O sono muda com o passar dos anos. Ele tende a ficar mais leve, com mais despertares e maior influência da rotina do dia.
A necessidade de descanso não desaparece. Entender o que é “o suficiente” ajuda a proteger saúde, autonomia e bem-estar.
Por isso, além de contar horas, vale observar a qualidade do sono e como você se sente ao longo do dia. Esse conjunto costuma dizer mais do que o relógio.
O que muda no sono depois dos 60
Com a idade, muita gente adormece mais cedo e acorda mais cedo. Além disso, os despertares noturnos tendem a ficar mais frequentes.
Como as fases profundas diminuem, é comum acordar com a sensação de ter dormido bastante, mas sem sentir o corpo realmente recuperado.
Fatores práticos também pesam, como dor, vontade de urinar à noite, uso de medicamentos e pouca luz natural durante o dia.
Em muitos casos, ajustar hábitos simples já melhora a continuidade do descanso. Um exemplo é reduzir telas à noite e criar um ritual de relaxamento, como detalhado em orientações para dormir melhor depois dos 60.
Quantas horas dormir, na prática
Em geral, a referência segue parecida com a da vida adulta: entre 7 e 8 horas por noite. Ainda assim, existe variação individual.
Algumas pessoas se sentem bem com um pouco menos, enquanto outras precisam de mais. Regularidade e continuidade contam tanto quanto o total de horas.
Por outro lado, dormir com frequência menos de 6 horas tende a aumentar riscos para o corpo e para a mente. Isso pode aparecer em memória, humor e até no funcionamento do organismo.
Esse impacto do sono curto já foi associado a efeitos no dia a dia, como circulação e memória, tema que a Gazeta detalha em consequências de dormir apenas 6 horas por dia.
Sinais de que o sono não está sendo suficiente
O corpo costuma avisar quando o descanso não está cumprindo seu papel, mesmo que as horas no relógio pareçam “corretas”.
Entre os sinais mais comuns estão cansaço diurno persistente, dificuldade de concentração e uma memória menos eficiente ao longo do dia.

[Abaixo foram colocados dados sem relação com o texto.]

import Mathlib
import HarnessLib
import Summits.ValiantsHypothesis.ValiantsHypothesis.Theses.MonotoneRestoration
import Literature.Computability.AlgebraicComplexity.ArithCircuit
import Literature.Computability.AlgebraicComplexity.ArithCircuitProofs
import Literature.Computability.AlgebraicComplexity.MonotoneStructure
import Literature.Computability.AlgebraicComplexity.PermanentIrreducible
import Literature.ModelTheory.FiniteModelTheory.CkEquiv
import Summits.ValiantsHypothesis.ValiantsHypothesis.Theorems.MonotoneRestorationMonotoneRestorationQPCosetCount
import Summits.ValiantsHypothesis.ValiantsHypothesis.Theorems.MonotoneRestorationMonotoneRestorationQPSymmetricLB
import Summits.ValiantsHypothesis.ValiantsHypothesis.Theorems.MonotoneRestorationMonotoneRestorationQPSupportSymmetrisation
import Summits.ValiantsHypothesis.ValiantsHypothesis.Theorems.MonotoneRestorationMonotoneRestorationQPSparseRegime
import Summits.ValiantsHypothesis.ValiantsHypothesis.Theorems.MonotoneRestorationMonotoneRestorationQPBeta
import Literature.Computability.AlgebraicComplexity.SymmetricArithCircuit
import Literature.Computability.AlgebraicComplexity.DawarWilsenach2025Proofs
import Literature.GroupTheory.PermutationGroups.SmallIndexSubgroups
import Summits.ValiantsHypothesis.ValiantsHypothesis.Theorems.MonotoneRestorationQP.Negative.LoadBearing
import Summits.ValiantsHypothesis.ValiantsHypothesis.Theorems.MonotoneRestorationMonotoneRestorationQPPermSupportCount
import Summits.ValiantsHypothesis.ValiantsHypothesis.Theorems.MonotoneRestorationMonotoneRestorationQPMulGateChildren

/-! TTRL-lite variant V14545 of stmt-ValiantsHypothesis-15886 -/

-- `Summit.ValiantsHypothesis.ValiantsHypothesis.…` is the tree's mandated single-conjunct layout
-- (Sub = Summit), so the duplicated namespace component is intended.
set_option linter.dupNamespace false

namespace Summit.ValiantsHypothesis.ValiantsHypothesis.Theorems

open Summit.ValiantsHypothesis.ValiantsHypothesis.Theses.MonotoneRestoration
open Literature.Computability.AlgebraicComplexity

/-- TTRL-lite variant V14545 (matrix size `n := 7`, gate type `G := Fin 3`) of
`stub_mulGate_children_extend`: over `ℝ≥0` there is no cancellation, so if `P` is a nonzero
`×`-gate whose support translates into `f.support` by a common shift `μ`, then (1) the support
of every child `h` of `P` translates into `f.support` too (shift by `μ` plus a fixed monomial of
the nonzero product of the other children), and (2) for two distinct children `h ≠ h'`, every sum
of a monomial of `eval h` and a monomial of `eval h'` extends to a monomial of `f`. Immediate
specialisation of the landed general lemma
`Summit.ValiantsHypothesis.ValiantsHypothesis.Theorems.stub_mulGate_children_extend`. [folklore] -/
theorem stub_mulGate_children_extend_var14545 :
    ∀ (C : LabelledArithCircuit NNReal (Fin 7 × Fin 7) Unit (Fin 3))
      (f : MvPolynomial (Fin 7 × Fin 7) NNReal) (P : Fin 3) (hP : C.label P = .mul)
      (hP0 : C.eval P ≠ 0)
      (hext : ∃ μ : (Fin 7 × Fin 7) →₀ ℕ, ∀ m ∈ (C.eval P).support, m + μ ∈ f.support),
      (∀ h ∈ C.children P, ∃ μ : (Fin 7 × Fin 7) →₀ ℕ, ∀ m ∈ (C.eval h).support,
          m + μ ∈ f.support) ∧
      (∀ h ∈ C.children P, ∀ h' ∈ C.children P, h ≠ h' → ∀ m ∈ (C.eval h).support,
          ∀ m' ∈ (C.eval h').support, ∃ μ : (Fin 7 × Fin 7) →₀ ℕ, m + m' + μ ∈ f.support) :=
  fun C f _P hP hP0 hext =>
    Summit.ValiantsHypothesis.ValiantsHypothesis.Theorems.stub_mulGate_children_extend C f hP hP0 hext

end Summit.ValiantsHypothesis.ValiantsHypothesis.Theorems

Também podem aparecer irritabilidade, menor tolerância ao estresse e instabilidade física, com reflexos mais lentos e maior risco de quedas.
Por que dormir bem faz diferença após os 60
Um sono adequado ajuda a manter mecanismos ligados à pressão e à circulação mais estáveis, o que favorece a saúde cardiovascular.
Durante a noite, o cérebro consolida memória, organiza informações e elimina resíduos metabólicos. Dormir bem sustenta atenção e lucidez.
Além disso, o sono influencia o metabolismo, apoiando a regulação de glicemia, apetite e peso, o que reduz desequilíbrios ao longo do tempo.
Hábitos que ajudam a dormir melhor
Em vez de “forçar” o sono, a estratégia é criar condições consistentes para que ele venha com mais continuidade e profundidade.
Mantenha horários regulares para dormir e acordar, inclusive aos fins de semana. Busque luz natural durante o dia, principalmente pela manhã.
Faça atividade física moderada de forma constante e evite treino intenso à noite. Reduza cafeína e álcool no fim do dia.
Evite cochilos longos ou muito tarde. Diminua telas e luz forte nas horas que antecedem o sono.
Deixe o quarto escuro, silencioso e fresco. Antes de deitar, repita uma rotina relaxante, como banho morno, leitura leve ou respiração lenta.
Quando vale falar com o médico
Se o sono continuar fragmentado mesmo com bons hábitos, vale buscar orientação, principalmente quando há dor, falta de ar ou despertares por necessidade de urinar.
A avaliação ajuda a identificar o que está atrapalhando o descanso e aponta caminhos realistas, sem atalhos.
Depois dos 60, dormir menos pode acontecer, mas isso não significa dormir o suficiente. O ponto central é combinar horas, qualidade e sensação de recuperação ao acordar.
Ao reconhecer sinais de alerta e ajustar hábitos, fica mais fácil proteger saúde, disposição e independência no dia a dia.